In a letter of condolence to his family, the commanding officer of the 23rd Battalion, Major Poole and his colleague 2Lt Pickard both said that Tull had been put forward for a Military Cross. Pickard wrote “he had been recommended for the Military Cross, and certainly earned it.”  However, the Ministry of Defence has no record of any recommendation but many records were lost in a 1940 fire.

In 1940, an article in the Glasgow Evening Times about Tull being the first “coloured” infantry officer in the British Army reported that he had signed to play for Rangers after the war.
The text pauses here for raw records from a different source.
set_option synthInstance.maxHeartbeats 400000 in
set_option maxHeartbeats 8000000 in
/-- **(J4) THE LINE-JACQUET INTERTWINER (N′) REINDEXES ALONG THE PAIR ENUMERATION.**  For any two enumerations `e₁, e₁′ : Fin 3 × Fin 1 ≃ Fin n′` of the pair basis:
if the local Weil representation of record at `(dV, ε)` built on the enumeration `e₁′`, read on `U(Φ₃)(L⁺_v)` through the chart `ch_T` and `localLineInl e₁′`, admits a line-Jacquet
intertwiner (F0P2-p06 (g4)'s `hTr` binder at `(dV, T, e₁′)`, token for token), then so does the one built on `e₁` (the same binder at `(dV, T, e₁)`).  `Tr := Tr′ ∘ r_N(frameOp_{P_σ})`
for the permutation frame `↑P_σ = (e₁′⁻¹ e₁).permMatrix` (§1 `exists_GL_coe_eq_permMatrix`): B-p14 (g29)'s ★ `lineJacquet_transport` at the pair-side intertwiner §3
`frameOp_omegaLoc_chiLocalSplittingsCM_perm` composed with §2 `frameConj_permFrame_localLineInl` (`frameConj_{P_σ} ∘ localLineInl e₁ = localLineInl e₁′`, same chart `ch_T`), line side
the identity (`ω¹ = lineWeilCM L e₀ (kernelLineCM dV) …` does not see `e₁`); the torus clause `diag(1, det u, 1) = t` lives in `U(Φ₃)(L⁺_v)` and is not moved.
[cite: BernsteinZelevinsky1976, §2.30] [cite: MoeglinVignerasWaldspurger1987, Chap. 2 II Remarque (3)] [cite: GelbartRogawski1991, §3.2 (3.2.1)–(3.2.2) p. 457] -/
theorem lineJacquet_reindex {n' : ℕ} (e₁ e₁' : Fin 3 × Fin 1 ≃ Fin n') {n₀ : ℕ} (e₀ : Fin 1 × Fin 1 ≃ Fin n₀)
    (μ : Literature.NumberTheory.Automorphic.IdeleClassGroup L →ₜ* Circle) (hμ : IsConjugateSymplectic L μ)
    (T : GL (Fin 3) (LocalRing L v)) {a : LocalRing L v} (ha : IsUnit a)
    (h : formCongr (conjLocal L (IsCMField.complexConj L) v) T ((Matrix.diagonal dV).map (algebraMap L (LocalRing L v))) =
      a • (Matrix.of fun i j : Fin 3 => if i.val + j.val + 1 = 3 then (1 : L) else 0).map (algebraMap L (LocalRing L v)))
    (hN' : ∃ Tr' : ((cmBorelTriple L 3 v).restrict
      (((chiLocalSplittingsCM L e₁' dV hdV hdV0 (toHeckeCharacter L μ) ((isOscillatorChar_toHeckeCharacter_iff μ).mpr hμ) ε).omegaLoc v).comp
        ((localLineInl L (IsCMField.complexConj L) 3 e₁' (Matrix.diagonal dV) (JW (↥(maximalRealSubfield L)) L ε) v).comp
          ((localPiEquiv L (IsCMField.complexConj L) 3 (Matrix.diagonal dV) v).symm.toMonoidHom.comp
            (cmDatumLocalCongr L v T ha h).toMonoidHom)))).Coinvariants ≃ₗ[ℂ]
      SchwartzBruhat (Fin n₀ → v.adicCompletion ↥(maximalRealSubfield L)),
      ∀ (u : localPi L (IsCMField.complexConj L) 1 (JW (↥(maximalRealSubfield L)) L ε) v) (t : ↥(cmBorelTriple L 3 v).M),
        glDiagonal 3 (LocalRing L v) ![1, ((localDet (IsCMField.complexConj L) v
          (isUnit_iff_ne_zero.mpr (by rw [Matrix.det_fin_one]; exact JW_apply_ne_zero (↥(maximalRealSubfield L)) L ε))
          (localPiEquiv L (IsCMField.complexConj L) 1 (JW (↥(maximalRealSubfield L)) L ε) v u) :
            ↥(normOneUnits (conjLocal L (IsCMField.complexConj L) v))) : (LocalRing L v)ˣ), 1] =
          ((t : ↥(unitaryGroupOfForm (conjLocal L (IsCMField.complexConj L) v) (cmLocalForm L 3 v))) : GL (Fin 3) (LocalRing L v)) →
        ∀ x, Tr' (Representation.jacquetModule
          (((chiLocalSplittingsCM L e₁' dV hdV hdV0 (toHeckeCharacter L μ) ((isOscillatorChar_toHeckeCharacter_iff μ).mpr hμ) ε).omegaLoc v).comp
            ((localLineInl L (IsCMField.complexConj L) 3 e₁' (Matrix.diagonal dV) (JW (↥(maximalRealSubfield L)) L ε) v).comp
              ((localPiEquiv L (IsCMField.complexConj L) 3 (Matrix.diagonal dV) v).symm.toMonoidHom.comp
                (cmDatumLocalCongr L v T ha h).toMonoidHom)))
          (cmBorelTriple L 3 v) t x) =
          lineWeilCM L e₀ (kernelLineCM dV) (complexConj_kernelLineCM dV hdV) (kernelLineCM_ne_zero dV hdV0) μ hμ ε v u (Tr' x)) :
    ∃ Tr : ((cmBorelTriple L 3 v).restrict
      (((chiLocalSplittingsCM L e₁ dV hdV hdV0 (toHeckeCharacter L μ) ((isOscillatorChar_toHeckeCharacter_iff μ).mpr hμ) ε).omegaLoc v).comp
        ((localLineInl L (IsCMField.complexConj L) 3 e₁ (Matrix.diagonal dV) (JW (↥(maximalRealSubfield L)) L ε) v).comp
          ((localPiEquiv L (IsCMField.complexConj L) 3 (Matrix.diagonal dV) v).symm.toMonoidHom.comp
            (cmDatumLocalCongr L v T ha h).toMonoidHom)))).Coinvariants ≃ₗ[ℂ]
      SchwartzBruhat (Fin n₀ → v.adicCompletion ↥(maximalRealSubfield L)),
      ∀ (u : localPi L (IsCMField.complexConj L) 1 (JW (↥(maximalRealSubfield L)) L ε) v) (t : ↥(cmBorelTriple L 3 v).M),
        glDiagonal 3 (LocalRing L v) ![1, ((localDet (IsCMField.complexConj L) v
          (isUnit_iff_ne_zero.mpr (by rw [Matrix.det_fin_one]; exact JW_apply_ne_zero (↥(maximalRealSubfield L)) L ε))
          (localPiEquiv L (IsCMField.complexConj L) 1 (JW (↥(maximalRealSubfield L)) L ε) v u) :
            ↥(normOneUnits (conjLocal L (IsCMField.complexConj L) v))) : (LocalRing L v)ˣ), 1] =
          ((t : ↥(unitaryGroupOfForm (conjLocal L (IsCMField.complexConj L) v) (cmLocalForm L 3 v))) : GL (Fin 3) (LocalRing L v)) →
        ∀ x, Tr (Representation.jacquetModule
          (((chiLocalSplittingsCM L e₁ dV hdV hdV0 (toHeckeCharacter L μ) ((isOscillatorChar_toHeckeCharacter_iff μ).mpr hμ) ε).omegaLoc v).comp
            ((localLineInl L (IsCMField.complexConj L) 3 e₁ (Matrix.diagonal dV) (JW (↥(maximalRealSubfield L)) L ε) v).comp
              ((localPiEquiv L (IsCMField.complexConj L) 3 (Matrix.diagonal dV) v).symm.toMonoidHom.comp
                (cmDatumLocalCongr L v T ha h).toMonoidHom)))
          (cmBorelTriple L 3 v) t x) =
          lineWeilCM L e₀ (kernelLineCM dV) (complexConj_kernelLineCM dV hdV) (kernelLineCM_ne_zero dV hdV0) μ hμ ε v u (Tr x) := by
  -- the permutation frame `P_σ`, `σ := e₁′⁻¹ ∘ e₁`
  obtain ⟨P, hP⟩ := exists_GL_coe_eq_permMatrix (R := ↥(maximalRealSubfield L)) (e₁'.symm.trans e₁)
  refine lineJacquet_transport
    (((chiLocalSplittingsCM L e₁' dV hdV hdV0 (toHeckeCharacter L μ) ((isOscillatorChar_toHeckeCharacter_iff μ).mpr hμ) ε).omegaLoc v).comp
      ((localLineInl L (IsCMField.complexConj L) 3 e₁' (Matrix.diagonal dV) (JW (↥(maximalRealSubfield L)) L ε) v).comp
        ((localPiEquiv L (IsCMField.complexConj L) 3 (Matrix.diagonal dV) v).symm.toMonoidHom.comp (cmDatumLocalCongr L v T ha h).toMonoidHom)))
    (((chiLocalSplittingsCM L e₁ dV hdV hdV0 (toHeckeCharacter L μ) ((isOscillatorChar_toHeckeCharacter_iff μ).mpr hμ) ε).omegaLoc v).comp
      ((localLineInl L (IsCMField.complexConj L) 3 e₁ (Matrix.diagonal dV) (JW (↥(maximalRealSubfield L)) L ε) v).comp
        ((localPiEquiv L (IsCMField.complexConj L) 3 (Matrix.diagonal dV) v).symm.toMonoidHom.comp (cmDatumLocalCongr L v T ha h).toMonoidHom)))
    (FrameTransport.frameOp (↥(maximalRealSubfield L)) v n' P) ?_ (cmBorelTriple L 3 v)
    (lineWeilCM L e₀ (kernelLineCM dV) (complexConj_kernelLineCM dV hdV) (kernelLineCM_ne_zero dV hdV0) μ hμ ε v)
    (lineWeilCM L e₀ (kernelLineCM dV) (complexConj_kernelLineCM dV hdV) (kernelLineCM_ne_zero dV hdV0) μ hμ ε v)
    (LinearEquiv.refl ℂ _) (fun _ _ => rfl) _ hN'
  -- pair side: `frameOp_{P_σ} (Ω_{e₁} g f) = Ω_{e₁′} g (frameOp_{P_σ} f)` — §3 along `frameConj_{P_σ}`, then §2 `frameConj_{P_σ} ∘ localLineInl e₁ = localLineInl e₁′` at the same chart value
  intro g f
  dsimp only [FinLocalSplittings.omegaLoc]
  simp only [MonoidHom.comp_apply]
  rw [frameOp_omegaLoc_chiLocalSplittingsCM_perm L v dV hdV e₁' e₁ hdV0 ε P hP,
    frameConj_permFrame_localLineInl L (IsCMField.complexConj L) 3 e₁' e₁ v (realDiagonal_map L dV hdV).symm (TW (↥(maximalRealSubfield L)) ε) (JW_eq (↥(maximalRealSubfield L)) L ε) P hP]

set_option synthInstance.maxHeartbeats 400000 in
set_option maxHeartbeats 8000000 in
/-- **(J4) FROM THE STANDARD ENUMERATION**: (N′) at `(dV, T, e_std)`, `e_std := Equiv.prodUnique (Fin 3) (Fin 1)` (where (C5) lands), gives (N′) at `(dV, T, e₁)` for EVERY
`e₁ : Fin 3 × Fin 1 ≃ Fin n′` — necessarily `n′ = 3` (`Fintype.card_congr e₁`), then `lineJacquet_reindex` at `(e₁, e_std)`.  This is the shape the closer's `hL` intro consumes.
[cite: BernsteinZelevinsky1976, §2.30] [cite: MoeglinVignerasWaldspurger1987, Chap. 2 II Remarque (3)] -/
theorem lineJacquet_reindex_std {n' : ℕ} (e₁ : Fin 3 × Fin 1 ≃ Fin n') {n₀ : ℕ} (e₀ : Fin 1 × Fin 1 ≃ Fin n₀)
    (μ : Literature.NumberTheory.Automorphic.IdeleClassGroup L →ₜ* Circle) (hμ : IsConjugateSymplectic L μ)
    (T : GL (Fin 3) (LocalRing L v)) {a : LocalRing L v} (ha : IsUnit a)
    (h : formCongr (conjLocal L (IsCMField.complexConj L) v) T ((Matrix.diagonal dV).map (algebraMap L (LocalRing L v))) =
      a • (Matrix.of fun i j : Fin 3 => if i.val + j.val + 1 = 3 then (1 : L) else 0).map (algebraMap L (LocalRing L v)))
    (hN : ∃ Tr₀ : ((cmBorelTriple L 3 v).restrict
      (((chiLocalSplittingsCM L (Equiv.prodUnique (Fin 3) (Fin 1)) dV hdV hdV0 (toHeckeCharacter L μ) ((isOscillatorChar_toHeckeCharacter_iff μ).mpr hμ) ε).omegaLoc v).comp
        ((localLineInl L (IsCMField.complexConj L) 3 (Equiv.prodUnique (Fin 3) (Fin 1)) (Matrix.diagonal dV) (JW (↥(maximalRealSubfield L)) L ε) v).comp
          ((localPiEquiv L (IsCMField.complexConj L) 3 (Matrix.diagonal dV) v).symm.toMonoidHom.comp
            (cmDatumLocalCongr L v T ha h).toMonoidHom)))).Coinvariants ≃ₗ[ℂ]
      SchwartzBruhat (Fin n₀ → v.adicCompletion ↥(maximalRealSubfield L)),
      ∀ (u : localPi L (IsCMField.complexConj L) 1 (JW (↥(maximalRealSubfield L)) L ε) v) (t : ↥(cmBorelTriple L 3 v).M),
        glDiagonal 3 (LocalRing L v) ![1, ((localDet (IsCMField.complexConj L) v
          (isUnit_iff_ne_zero.mpr (by rw [Matrix.det_fin_one]; exact JW_apply_ne_zero (↥(maximalRealSubfield L)) L ε))
          (localPiEquiv L (IsCMField.complexConj L) 1 (JW (↥(maximalRealSubfield L)) L ε) v u) :
            ↥(normOneUnits (conjLocal L (IsCMField.complexConj L) v))) : (LocalRing L v)ˣ), 1] =
          ((t : ↥(unitaryGroupOfForm (conjLocal L (IsCMField.complexConj L) v) (cmLocalForm L 3 v))) : GL (Fin 3) (LocalRing L v)) →
        ∀ x, Tr₀ (Representation.jacquetModule
          (((chiLocalSplittingsCM L (Equiv.prodUnique (Fin 3) (Fin 1)) dV hdV hdV0 (toHeckeCharacter L μ) ((isOscillatorChar_toHeckeCharacter_iff μ).mpr hμ) ε).omegaLoc v).comp
            ((localLineInl L (IsCMField.complexConj L) 3 (Equiv.prodUnique (Fin 3) (Fin 1)) (Matrix.diagonal dV) (JW (↥(maximalRealSubfield L)) L ε) v).comp
              ((localPiEquiv L (IsCMField.complexConj L) 3 (Matrix.diagonal dV) v).symm.toMonoidHom.comp
                (cmDatumLocalCongr L v T ha h).toMonoidHom)))
          (cmBorelTriple L 3 v) t x) =
          lineWeilCM L e₀ (kernelLineCM dV) (complexConj_kernelLineCM dV hdV) (kernelLineCM_ne_zero dV hdV0) μ hμ ε v u (Tr₀ x)) :
    ∃ Tr : ((cmBorelTriple L 3 v).restrict
      (((chiLocalSplittingsCM L e₁ dV hdV hdV0 (toHeckeCharacter L μ) ((isOscillatorChar_toHeckeCharacter_iff μ).mpr hμ) ε).omegaLoc v).comp
        ((localLineInl L (IsCMField.complexConj L) 3 e₁ (Matrix.diagonal dV) (JW (↥(maximalRealSubfield L)) L ε) v).comp
          ((localPiEquiv L (IsCMField.complexConj L) 3 (Matrix.diagonal dV) v).symm.toMonoidHom.comp
            (cmDatumLocalCongr L v T ha h).toMonoidHom)))).Coinvariants ≃ₗ[ℂ]
      SchwartzBruhat (Fin n₀ → v.adicCompletion ↥(maximalRealSubfield L)),
      ∀ (u : localPi L (IsCMField.complexConj L) 1 (JW (↥(maximalRealSubfield L)) L ε) v) (t : ↥(cmBorelTriple L 3 v).M),
        glDiagonal 3 (LocalRing L v) ![1, ((localDet (IsCMField.complexConj L) v
          (isUnit_iff_ne_zero.mpr (by rw [Matrix.det_fin_one]; exact JW_apply_ne_zero (↥(maximalRealSubfield L)) L ε))
          (localPiEquiv L (IsCMField.complexConj L) 1 (JW (↥(maximalRealSubfield L)) L ε) v u) :
            ↥(normOneUnits (conjLocal L (IsCMField.complexConj L) v))) : (LocalRing L v)ˣ), 1] =
          ((t : ↥(unitaryGroupOfForm (conjLocal L (IsCMField.complexConj L) v) (cmLocalForm L 3 v))) : GL (Fin 3) (LocalRing L v)) →
        ∀ x, Tr (Representation.jacquetModule
          (((chiLocalSplittingsCM L e₁ dV hdV hdV0 (toHeckeCharacter L μ) ((isOscillatorChar_toHeckeCharacter_iff μ).mpr hμ) ε).omegaLoc v).comp
            ((localLineInl L (IsCMField.complexConj L) 3 e₁ (Matrix.diagonal dV) (JW (↥(maximalRealSubfield L)) L ε) v).comp
              ((localPiEquiv L (IsCMField.complexConj L) 3 (Matrix.diagonal dV) v).symm.toMonoidHom.comp
                (cmDatumLocalCongr L v T ha h).toMonoidHom)))
          (cmBorelTriple L 3 v) t x) =
          lineWeilCM L e₀ (kernelLineCM dV) (complexConj_kernelLineCM dV hdV) (kernelLineCM_ne_zero dV hdV0) μ hμ ε v u (Tr x) := by
  obtain rfl : 3 = n' := by simpa using Fintype.card_congr e₁
  exact lineJacquet_reindex L v dV hdV hdV0 ε e₁ (Equiv.prodUnique (Fin 3) (Fin 1)) e₀ μ hμ T ha h hN

end Head

end Summit.HodgeConjecture.HodgeConjecture.Cruxes.H413.F0P2oLineJacquetReindex

end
Rangers have confirmed that Tull signed for them in February 1917, while he was an officer cadet in Scotland at Gailes, Ayrshire.

Image courtesy of The Royal Mint

WALTER’S LEGACY

Walter’s name appeared on the war memorial at North Board School, Folkestone, unveiled on 29 April 1921 and he is named on the Folkestone War Memorial, at the top of the Road of Remembrance in Folkestone.

The Royal Mint included a £5 coin honouring Tull in the introductory First World War six-coin set, released in 2014.